The 4.8% rise paced by near doubling of orders in the volatile civilian aircraft sector

By ERIC MORATH

Updated Nov. 23, 2016 9:50 a.m. ET

WASHINGTON—Demand for long-lasting manufactured goods rose in October at the fastest pace in a year, a sign the U.S. factory sector has begun to stabilize.

Orders for durable goods—products designed to last longer than three years, such as trucks, computers and metals—rose 4.8% to a seasonally adjusted $239.4 billion from a month earlier, the Commerce Department said Wednesday. Economists surveyed by The Wall Street Journal expected a 2.7% gain in overall orders.

October’s jump was driven by a near doubling in orders for civilian aircraft, a highly volatile segment, but demand for most other categories increased as well.
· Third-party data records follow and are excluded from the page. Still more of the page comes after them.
/-- **Proposition 3.1 (3.26), both conjuncts, on the family over the PRINTED RESTRICTIONS `printedP31Fam Q Γ m²`, FOR ANY
ADMISSIBLE CONSTANT**: if `0 < γ₀ ≤ 1/16` and `γ₀(8d + 2m² + 4) ≤ a(1 − L⁻²)` then — for `Q.L > 1`, `Q.a > 0`, `2 ≤ Q.d ≤ 3`,
`Q.κ₀ < 2 − Q.d/2`, valid `Γ` with `SmallEps` (*"ε₀ sufficiently small"*), `m² > 0` — every restricted instance satisfies (3.26)
with error `Σ_{k=1}^{K} γ₀·Mconst·(Lᵏε)^{κ₀}|Λ_k|` (the regularity of `Ã^ε` on `Bᵏ(Λ_k)`, the smallness and the exponent
bookkeeping DERIVED from the printed thresholds: `hreg_of_restricted`, `small_of_thresholds`, `err_le_of_thresholds`, then
`prop31_regular_tower`), and every instance with `Ã^ε = 0` satisfies it without the error and without restrictions (p15's
`prop31_zeroField_concrete` and `γ₀ ≤ gamma0`).  This is p23 g10's `prop31Printed_thresholds` with the constant exposed.
[cite: Balaban1982Higgs2, Prop. 3.1 (3.26) p.589, (3.29) p.590] [cite: Balaban1983RegularityDecay, Prop. 3.1′ p.574] -/
theorem prop31_thresholds_clauses_of_admissible (Q : B2.Params) (hQL : 1 < Q.L) (hQa : 0 < Q.a) (hQd2 : 2 ≤ Q.d)
    (hQd3 : Q.d ≤ 3) (hκ : Q.κ₀ < 2 - (Q.d : ℝ) / 2) (Γ : B2Prop31Thresholds.Consts) (hΓ : Γ.Valid)
    (hsm : SmallEps Q.d Q.L Γ) {m2 : ℝ} (hm : 0 < m2) {γ₀ : ℝ} (hγpos : 0 < γ₀)
    (hγB : γ₀ * (8 * Q.d + 2 * m2 + 4) ≤ Q.a * (1 - ((Q.L : ℝ) ^ 2)⁻¹)) (hγ16 : γ₀ ≤ 1 / 16) :
    (∀ i : RMultiP Q Γ m2, (printedP31Fam Q Γ m2 i).restricted →
      γ₀ * (∑ k ∈ range ((printedP31Fam Q Γ m2 i).K + 1), (printedP31Fam Q Γ m2 i).bond k)
          + γ₀ * (∑ k ∈ range ((printedP31Fam Q Γ m2 i).K + 1), (printedP31Fam Q Γ m2 i).mass k)
          - (∑ k ∈ Icc 1 (printedP31Fam Q Γ m2 i).K,
              γ₀ * Mconst Γ Q.d Q.κ₀ * ((Q.L : ℝ) ^ k * (printedP31Fam Q Γ m2 i).ε) ^ Q.κ₀
                * (((printedP31Fam Q Γ m2 i).vol k : ℕ) : ℝ))
        ≤ (printedP31Fam Q Γ m2 i).form) ∧
    (∀ i : RMultiP Q Γ m2, (printedP31Fam Q Γ m2 i).zeroField →
      γ₀ * (∑ k ∈ range ((printedP31Fam Q Γ m2 i).K + 1), (printedP31Fam Q Γ m2 i).bond k)
          + γ₀ * (∑ k ∈ range ((printedP31Fam Q Γ m2 i).K + 1), (printedP31Fam Q Γ m2 i).mass k)
        ≤ (printedP31Fam Q Γ m2 i).form) := by
  refine ⟨fun i hr => ?_, fun i hz => ?_⟩
  · -- the restricted clause (gen-10 assembly, `γ₀` a parameter)
    have hL : 1 < i.P.L := by rw [i.hL]; exact hQL
    have hd2 : 2 ≤ i.P.d := by rw [i.hd]; exact hQd2
    have hd3 : i.P.d ≤ 3 := by rw [i.hd]; exact hQd3
    have hε1 : i.P.mesh i.K ≤ 1 := i.hε₀.trans hΓ.ε₀_le_one
    have hγB' : γ₀ * (8 * i.P.d + 2 * m2 + 4) ≤ Q.a * (1 - ((i.P.L : ℝ) ^ 2)⁻¹) := by rw [i.hd, i.hL]; exact hγB
    have hsm' : SmallEps i.P.d i.P.L Γ := by rw [i.hd, i.hL]; exact hsm
    have hκ' : Q.κ₀ < 2 - (i.P.d : ℝ) / 2 := by rw [i.hd]; exact hκ
    -- the derived inputs of `prop31_regular_tower`
    have hreg := hreg_of_restricted hΓ i hd2 hr
    have hδ : ∀ j : Fin i.K, 0 ≤ deltaReg Γ i.P.d i.P.ε (i.P.mesh (j.val + 1)) := fun j =>
      mul_nonneg (mul_nonneg (mul_nonneg (Consts.cA_nonneg hΓ) i.P.hε.le) (Real.rpow_nonneg (i.P.mesh_pos _).le _))
        (pFn_nonneg' hΓ (i.P.mesh_pos _) ((i.mesh_le_eps0 (Nat.succ_le_of_lt j.isLt)).trans hΓ.ε₀_le_one))
    have hsmall : ∀ j : Fin i.K, 8 * (i.P.d : ℝ) ^ 4 * (i.P.L : ℝ) ^ i.P.d * i.C.e ^ 2 * i.P.mesh (j.val + 1) ^ 2 *
        ((i.P.L : ℝ) ^ (j.val + 1)) ^ 2 * deltaReg Γ i.P.d i.P.ε (i.P.mesh (j.val + 1)) ^ 2 ≤ 1 / 2 := by
      intro j
      rw [i.hCe]
      exact small_of_thresholds hΓ hd3 hsm' (i.P.mesh_pos _) (i.mesh_le_eps0 (Nat.succ_le_of_lt j.isLt))
        (i.mesh_eq_pow_mul_eps (j.val + 1))
    obtain ⟨-, -, -, -, -, hΦ⟩ := hr
    have h := prop31_regular_tower i.T i.C i.field i.hK hε1 hQa hL hm hδ hreg hsmall hγpos.le hγB' hγ16
      (fun j => thrφ Γ i.P.d (i.P.mesh (j.val + 1))) i.Φ hΦ
    simp only [printedP31Fam]
    rw [sum_range_natExt, sum_range_natExt, sum_Icc_eq_sum_fin']
    -- the error: `Σ_j 64γ₀d³e²(Lᵏ)²δ_k²·(Ψ_k²s^d|Λ_k|) ≤ Σ_j γ₀·Mconst·(Lʲ⁺¹ε)^{κ₀}|Λ_{j+1}|`
    have herr : ∑ j : Fin i.K, 64 * γ₀ * (i.P.d : ℝ) ^ 3 * i.C.e ^ 2 * ((i.P.L : ℝ) ^ (j.val + 1)) ^ 2 *
          deltaReg Γ i.P.d i.P.ε (i.P.mesh (j.val + 1)) ^ 2 *
          (thrφ Γ i.P.d (i.P.mesh (j.val + 1)) ^ 2 * i.P.mesh (j.val + 1) ^ i.P.d * ((i.T.regions.block j).card : ℝ))
        ≤ ∑ j : Fin i.K, γ₀ * Mconst Γ Q.d Q.κ₀ * ((Q.L : ℝ) ^ (j.val + 1) * i.P.mesh 0) ^ Q.κ₀ *
          ((i.vol (j.val + 1) : ℕ) : ℝ) := by
      refine Finset.sum_le_sum fun j _ => ?_
      rw [i.vol_succ j, ← i.hL, ← mesh_eq (j.val + 1), i.hCe]
      have hc : 0 ≤ ((i.T.regions.block j).card : ℝ) := Nat.cast_nonneg _
      have hs1 : i.P.mesh (j.val + 1) ≤ 1 := (i.mesh_le_eps0 (Nat.succ_le_of_lt j.isLt)).trans hΓ.ε₀_le_one
      have hE := err_le_of_thresholds hΓ i.P.d hκ' (i.P.mesh_pos (j.val + 1)) hs1 (i.mesh_eq_pow_mul_eps (j.val + 1))
      have hE' : Mconst Γ i.P.d Q.κ₀ = Mconst Γ Q.d Q.κ₀ := by rw [i.hd]
      rw [hE'] at hE
      have h1 := mul_le_mul_of_nonneg_right (mul_le_mul_of_nonneg_left hE hγpos.le) hc
      calc 64 * γ₀ * (i.P.d : ℝ) ^ 3 * Γ.e ^ 2 * ((i.P.L : ℝ) ^ (j.val + 1)) ^ 2 *
            deltaReg Γ i.P.d i.P.ε (i.P.mesh (j.val + 1)) ^ 2 *
            (thrφ Γ i.P.d (i.P.mesh (j.val + 1)) ^ 2 * i.P.mesh (j.val + 1) ^ i.P.d * ((i.T.regions.block j).card : ℝ))
          = γ₀ * (64 * (i.P.d : ℝ) ^ 3 * Γ.e ^ 2 * ((i.P.L : ℝ) ^ (j.val + 1)) ^ 2 *
            deltaReg Γ i.P.d i.P.ε (i.P.mesh (j.val + 1)) ^ 2 *
            (thrφ Γ i.P.d (i.P.mesh (j.val + 1)) ^ 2 * i.P.mesh (j.val + 1) ^ i.P.d)) * ((i.T.regions.block j).card : ℝ) := by
            ring
        _ ≤ γ₀ * (Mconst Γ Q.d Q.κ₀ * i.P.mesh (j.val + 1) ^ Q.κ₀) * ((i.T.regions.block j).card : ℝ) := h1
        _ = γ₀ * Mconst Γ Q.d Q.κ₀ * i.P.mesh (j.val + 1) ^ Q.κ₀ * ((i.T.regions.block j).card : ℝ) := by ring
    have hb : ∀ j : Fin i.K, i.bondKA j = ∑ c : HiggsLattice.PBond i.P (j.val + 1), if Inside (i.T.regions.block j) c then
        i.P.mesh (j.val + 1) ^ i.P.d *
          ‖covDeriv i.C (barA (j.val + 1) i.field) (extL i.T.regions j (resL i.T.regions j i.Φ)) c‖ ^ 2 else 0 :=
      fun j => rfl
    simp only [hb]
    linarith [h, herr]
  · -- the zero-field clause (p15's theorem and `γ₀ ≤ gamma0`)
    have hA : i.field = 0 := hz
    have hL : 1 < i.P.L := by rw [i.hL]; exact hQL
    have hε1 : i.P.mesh i.K ≤ 1 := i.hε₀.trans hΓ.ε₀_le_one
    have h0 := prop31_zeroField_concrete i.T.regions i.C i.T.nested_regions i.hK hε1 hQa hL hm i.Φ
    simp only [printedP31Fam]
    rw [sum_range_natExt, sum_range_natExt]
    have hb : ∀ j : Fin i.K, i.bondKA j = bondK i.T.regions j (resL i.T.regions j i.Φ) := by
      intro j
      unfold RMultiP.bondKA
      rw [hA]
      exact bondSum_zero i.T.regions i.C j (resL i.T.regions j i.Φ)
    simp only [hb]
    rw [hA]
    have hγB' : γ₀ * (8 * i.P.d + 2 * m2 + 4) ≤ Q.a * (1 - ((i.P.L : ℝ) ^ 2)⁻¹) := by rw [i.hd, i.hL]; exact hγB
    have hle : γ₀ ≤ gamma0 i.P Q.a m2 := le_gamma0_of_admissible hm.le hγpos.le hγB' hγ16
    have hbn : 0 ≤ bond0 i.T.regions i.C (0 : HiggsLattice.VecField i.P 0) i.Φ.1
        + ∑ j, bondK i.T.regions j (resL i.T.regions j i.Φ) :=
      add_nonneg (bond0_nonneg i.T.regions i.C _ i.Φ.1) (Finset.sum_nonneg fun j _ => bondK_nonneg i.T.regions j _)
    have hmn : 0 ≤ mass0 i.T.regions m2 i.Φ.1 + ∑ j, massK i.T.regions m2 j (resL i.T.regions j i.Φ) :=
      add_nonneg (mass0_nonneg i.T.regions hm.le i.Φ.1)
        (Finset.sum_nonneg fun j _ => massK_nonneg i.T.regions hm.le j _)
    have h1 := mul_le_mul_of_nonneg_right hle hbn
    have h2 := mul_le_mul_of_nonneg_right hle hmn
    linarith [h0, h1, h2]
When excluding orders tied to transportation, demand increased 1%.

September’s overall orders were revised to a 0.4% gain from a previously estimated decline. As a result, orders have increased for four straight months, but are still down slightly through the first ten months of this year, compared with the same period in 2015.
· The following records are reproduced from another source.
/-- **`C` IN COORDINATES** (`u = n(τ)`, `τ ≠ 0`, `σ` an isometric involution): `g ∈ U(σ, J₀)` commutes with `n(τ)` and is integral together with its inverse iff
`g = diag(α, β, α)·u(x, z)` with `σα·α = σβ·β = 1`, `z + σz + xσx = 0`, `x, z ∈ 𝒪` ([Rogawski1990] §3.9 «`G_u = S·N`», ★ `exists_coe_eq_torus_mul_upperUnipotent_of_commute`;
integrality of the factors from `v α = v β = 1`). [cite: Rogawski1990, §3.9 p. 32] [cite: Rao1972, Theorem] -/
theorem mem_level_iff (hσ : ∀ a : K, σ (σ a) = a) (hσv : ∀ a : K, Valued.v (σ a) = Valued.v a) {τ : K} (hτ : τ ≠ 0) {u : GL (Fin 3) K}
    (hu : (u : Matrix (Fin 3) (Fin 3) K) = !![1, 0, τ; 0, 1, 0; 0, 0, 1]) (g : GL (Fin 3) K) :
    (g ∈ unitaryGroupOfForm σ ((StdForm.antidiagonal 3).over K) ∧ g * u = u * g ∧ IsIntMatrix (g : Matrix (Fin 3) (Fin 3) K) ∧
        IsIntMatrix ((g⁻¹ : GL (Fin 3) K) : Matrix (Fin 3) (Fin 3) K)) ↔
      ∃ α β x z : K, σ α * α = 1 ∧ σ β * β = 1 ∧ z + σ z + x * σ x = 0 ∧ Valued.v x ≤ 1 ∧ Valued.v z ≤ 1 ∧
        (g : Matrix (Fin 3) (Fin 3) K) = Matrix.diagonal ![α, β, α] * !![1, x, z; 0, 1, -σ x; 0, 0, 1] := by
  constructor
  · rintro ⟨hgU, hcomm, hint, -⟩
    obtain ⟨α, β, x, z, hα, hβ, hrel, hg⟩ := exists_coe_eq_torus_mul_upperUnipotent_of_commute σ hσ hτ hu hgU hcomm
    have hvα : Valued.v α = 1 := v_eq_one_of_norm_eq_one σ hσv hα
    have h01 : (g : Matrix (Fin 3) (Fin 3) K) 0 1 = α * x := by rw [hg]; simp [Matrix.mul_apply, Fin.sum_univ_three]
    have h02 : (g : Matrix (Fin 3) (Fin 3) K) 0 2 = α * z := by rw [hg]; simp [Matrix.mul_apply, Fin.sum_univ_three]
    refine ⟨α, β, x, z, hα, hβ, hrel, ?_, ?_, hg⟩
    · have h := hint 0 1
      rwa [h01, Valuation.map_mul, hvα, one_mul] at h
    · have h := hint 0 2
      rwa [h02, Valuation.map_mul, hvα, one_mul] at h
  · rintro ⟨α, β, x, z, hα, hβ, hrel, hvx, hvz, hg⟩
    have hα0 : α ≠ 0 := right_ne_zero_of_mul_eq_one hα
    have hβ0 : β ≠ 0 := right_ne_zero_of_mul_eq_one hβ
    have hvα : Valued.v α = 1 := v_eq_one_of_norm_eq_one σ hσv hα
    have hvβ : Valued.v β = 1 := v_eq_one_of_norm_eq_one σ hσv hβ
    obtain ⟨m, hm, hm'⟩ := exists_units_coe_eq_torusS (K := K) hα0 hβ0
    obtain ⟨n, hn, hn'⟩ := exists_units_coe_eq_upperTriangularUnipotent x z (-σ x)
    have hgmn : g = m * n := Units.ext (by rw [Units.val_mul, hm, hn, hg])
    have hmU : m ∈ unitaryGroupOfForm σ ((StdForm.antidiagonal 3).over K) :=
      (diagonal_mem_unitaryGroupOfForm_three_iff σ hm).2 ⟨hα, hβ, hα⟩
    have hnU : n ∈ unitaryGroupOfForm σ ((StdForm.antidiagonal 3).over K) :=
      (mem_unitaryGroupOfForm_iff_of_coe_eq_upperUnipotent σ hσ hn).2 ⟨rfl, hrel⟩
    have hvσx : Valued.v (-σ x) ≤ 1 := by rw [Valuation.map_neg, hσv]; exact hvx
    refine ⟨hgmn ▸ mul_mem hmU hnU, ?_, ?_, ?_⟩
    · refine Units.ext ?_
      rw [Units.val_mul, Units.val_mul, hg, hu]
      exact torus_mul_upperUnipotent_commute_cornerUnipotent α β x z (-σ x) τ
    · rw [hgmn, Units.val_mul, hm]
      exact isIntMatrix_mul (isIntMatrix_diagonal_three hvα.le hvβ.le hvα.le) ((isIntMatrix_upperTriangularUnipotent_iff hn).2 ⟨hvx, hvz, hvσx⟩)
    · rw [hgmn, _root_.mul_inv_rev, Units.val_mul, hm']
      refine isIntMatrix_mul (isIntMatrix_inv_of_upperTriangularUnipotent hn hvx hvz hvσx) (isIntMatrix_diagonal_three ?_ ?_ ?_) <;>
        simp [map_inv₀, hvα, hvβ]

omit [Valued K ℤᵐ⁰] in
/-- `diag(1, 1, 1) = 1`. [folklore] -/
theorem diagonal_one_one_one : (Matrix.diagonal ![(1 : K), 1, 1] : Matrix (Fin 3) (Fin 3) K) = 1 := by
  ext i j; fin_cases i <;> fin_cases j <;> simp

omit [Valued K ℤᵐ⁰] in
/-- Entries of `diag(α, β, α)·u(x, z)`: `(0,0) = α`, `(1,1) = β`, `(0,1) = αx`, `(0,2) = αz`. [cite: Rogawski1990, §1.10 p. 9] -/
theorem torus_mul_heis_apply (α β x z : K) :
    (Matrix.diagonal ![α, β, α] * !![1, x, z; 0, 1, -σ x; 0, 0, 1] : Matrix (Fin 3) (Fin 3) K) 0 0 = α ∧
    (Matrix.diagonal ![α, β, α] * !![1, x, z; 0, 1, -σ x; 0, 0, 1] : Matrix (Fin 3) (Fin 3) K) 1 1 = β ∧
    (Matrix.diagonal ![α, β, α] * !![1, x, z; 0, 1, -σ x; 0, 0, 1] : Matrix (Fin 3) (Fin 3) K) 0 1 = α * x ∧
    (Matrix.diagonal ![α, β, α] * !![1, x, z; 0, 1, -σ x; 0, 0, 1] : Matrix (Fin 3) (Fin 3) K) 0 2 = α * z := by
  refine ⟨?_, ?_, ?_, ?_⟩ <;> simp [Matrix.mul_apply, Matrix.diagonal]

/-- **`B(1,1)` = THE UNIPOTENT ELEMENTS OF `C`**: `g ∈ C` with `g₀₀ = g₁₁ = 1` iff `g = u(x, z)` with `x, z ∈ 𝒪` (and the unitary relation). [cite: Rogawski1990, §3.9 p. 32] -/
theorem mem_heisBall_one_iff (hσ : ∀ a : K, σ (σ a) = a) (hσv : ∀ a : K, Valued.v (σ a) = Valued.v a) {τ : K} (hτ : τ ≠ 0) {u : GL (Fin 3) K}
    (hu : (u : Matrix (Fin 3) (Fin 3) K) = !![1, 0, τ; 0, 1, 0; 0, 0, 1])
    {C : Subgroup (GL (Fin 3) K)} (hC : ∀ g : GL (Fin 3) K, g ∈ C ↔ g ∈ unitaryGroupOfForm σ ((StdForm.antidiagonal 3).over K) ∧ g * u = u * g ∧
      IsIntMatrix (g : Matrix (Fin 3) (Fin 3) K) ∧ IsIntMatrix ((g⁻¹ : GL (Fin 3) K) : Matrix (Fin 3) (Fin 3) K))
    {B : Subgroup (GL (Fin 3) K)} (hB : ∀ g : GL (Fin 3) K, g ∈ B ↔
      ∃ x z : K, z + σ z + x * σ x = 0 ∧ Valued.v x ≤ 1 ∧ Valued.v z ≤ 1 ∧ (g : Matrix (Fin 3) (Fin 3) K) = !![1, x, z; 0, 1, -σ x; 0, 0, 1])
    (g : GL (Fin 3) K) :
    g ∈ B ↔ g ∈ C ∧ (g : Matrix (Fin 3) (Fin 3) K) 0 0 = 1 ∧ (g : Matrix (Fin 3) (Fin 3) K) 1 1 = 1 := by
  rw [hB, hC, mem_level_iff σ hσ hσv hτ hu]
  constructor
  · rintro ⟨x, z, hrel, hvx, hvz, hg⟩
    refine ⟨⟨1, 1, x, z, by rw [map_one, one_mul], by rw [map_one, one_mul], hrel, hvx, hvz, by rw [diagonal_one_one_one, Matrix.one_mul, hg]⟩, ?_, ?_⟩ <;>
      simp [hg]
  · rintro ⟨⟨α, β, x, z, -, -, hrel, hvx, hvz, hg⟩, h00, h11⟩
    obtain ⟨e00, e11, -, -⟩ := torus_mul_heis_apply σ α β x z
    rw [hg, e00] at h00
    rw [hg, e11] at h11
    refine ⟨x, z, hrel, hvx, hvz, ?_⟩
    rw [hg, h00, h11, diagonal_one_one_one, Matrix.one_mul]

/-! ## §3 Valuation balls as `AddSubgroup.map (mulLeft c)` -/

/-- `y ∈ c·O ⟺ v y ≤ v c` for the unit ball `O` and `c ≠ 0`. [cite: Serre1979, Ch. II §3] -/
theorem mem_map_mulLeft_iff {O : AddSubgroup K} (hO : ∀ x : K, x ∈ O ↔ Valued.v x ≤ 1) {c : K} (hc : c ≠ 0) (y : K) :
    y ∈ O.map (AddMonoidHom.mulLeft c) ↔ Valued.v y ≤ Valued.v c := by
  rw [AddSubgroup.mem_map]
  constructor
  · rintro ⟨o, ho, rfl⟩
    rw [AddMonoidHom.coe_mulLeft, Valuation.map_mul]
    exact mul_le_of_le_one_right' ((hO o).1 ho)
  · intro hy
    refine ⟨c⁻¹ * y, (hO _).2 ?_, by rw [AddMonoidHom.coe_mulLeft, mul_inv_cancel_left₀ hc]⟩
    rw [Valuation.map_mul, map_inv₀]
    have hvc : Valued.v c ≠ 0 := (Valuation.ne_zero_iff _).2 hc
    calc (Valued.v c)⁻¹ * Valued.v y ≤ (Valued.v c)⁻¹ * Valued.v c := mul_le_mul_right hy _
      _ = 1 := inv_mul_cancel₀ hvc

/-- `c·O⁻ = O⁻ ∩ c·O` for `σ c = c ≠ 0` (the skew ball scaled by a σ-fixed scalar). [cite: Serre1979, Ch. II §3] -/
theorem map_mulLeft_skew_eq_inf {O : AddSubgroup K} (hO : ∀ x : K, x ∈ O ↔ Valued.v x ≤ 1)
    {Om : AddSubgroup K} (hOm : ∀ x : K, x ∈ Om ↔ σ x = -x ∧ Valued.v x ≤ 1) {c : K} (hc : c ≠ 0) (hσc : σ c = c) (hvc : Valued.v c ≤ 1) :
    Om.map (AddMonoidHom.mulLeft c) = O.map (AddMonoidHom.mulLeft c) ⊓ Om := by
  ext y
  rw [AddSubgroup.mem_inf, mem_map_mulLeft_iff hO hc, AddSubgroup.mem_map, hOm]
  constructor
  · rintro ⟨o, ho, rfl⟩
    obtain ⟨hσo, hvo⟩ := (hOm o).1 ho
    rw [AddMonoidHom.coe_mulLeft, Valuation.map_mul, map_mul, hσc, hσo, mul_neg]
    exact ⟨mul_le_of_le_one_right' hvo, rfl, (mul_le_mul' hvc hvo).trans_eq (one_mul 1)⟩
  · rintro ⟨hvy, hσy, -⟩
    have hvc0 : Valued.v c ≠ 0 := (Valuation.ne_zero_iff _).2 hc
    refine ⟨c⁻¹ * y, (hOm _).2 ⟨by rw [map_mul, map_inv₀, hσc, hσy, mul_neg], ?_⟩, by rw [AddMonoidHom.coe_mulLeft, mul_inv_cancel_left₀ hc]⟩
    rw [Valuation.map_mul, map_inv₀]
    calc (Valued.v c)⁻¹ * Valued.v y ≤ (Valued.v c)⁻¹ * Valued.v c := mul_le_mul_right hvy _
      _ = 1 := inv_mul_cancel₀ hvc0

end Summit.HodgeConjecture.HodgeConjecture.Cruxes.H413.K2E3TransvectionCentralizerLevel

end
“Manufacturing is not booming,” said Ian Shepherdson, chief economist at Pantheon Macroeconomics. “But neither is it sliding into the recession some feared earlier this year. Instead, we expect a gradual pickup in activity.”

Wednesday’s report entirely represents activity that occurred before the presidential election.

Measures of manufacturing activity had been choppy over the past year as a strong dollar caused U.S.-made goods to be more expensive for overseas customers.

But like recent durable-goods orders, other data points to signs of improvement. The Institute for Supply Management’s manufacturing index moved more firmly into expansion territory in October, from September. The Federal Reserve’s measure of manufacturing output rose for the fourth time in five months in October, but the index remains slightly down from a year earlier.

Wednesday’s report showed an important proxy for business investment, nondefense capital goods excluding aircraft, rose 0.4% last month, but it is down 4% through October, compared with the first ten months of last year.

Inconsistent business spending has been one factor constraining growth in gross domestic product to around 2% annually, a lackluster rate compared with other expansions since World War II.

“Business equipment investment looks to be on course for a modest rebound in the fourth quarter,” said Capital Economics economist Andrew Hunter. He said the drag on growth from weaker mining investment and trade appears to be fading.

Orders for machinery, computers and electrical equipment and appliances all increased in October. Orders for motor vehicles and parts declined.

Defense orders fell 3.7% last month. Defense orders fell the last two months after posting strong increases in July and August.

When excluding defense, overall orders rose 5.2%.

Orders for civilian aircraft and parts increased 94.1% in October from September. Boeing Co., the country’s largest aerospace firm, separately reported October orders for jetliners increased to 85 in October from 55 in September. Boeing data isn’t adjusted for seasonality.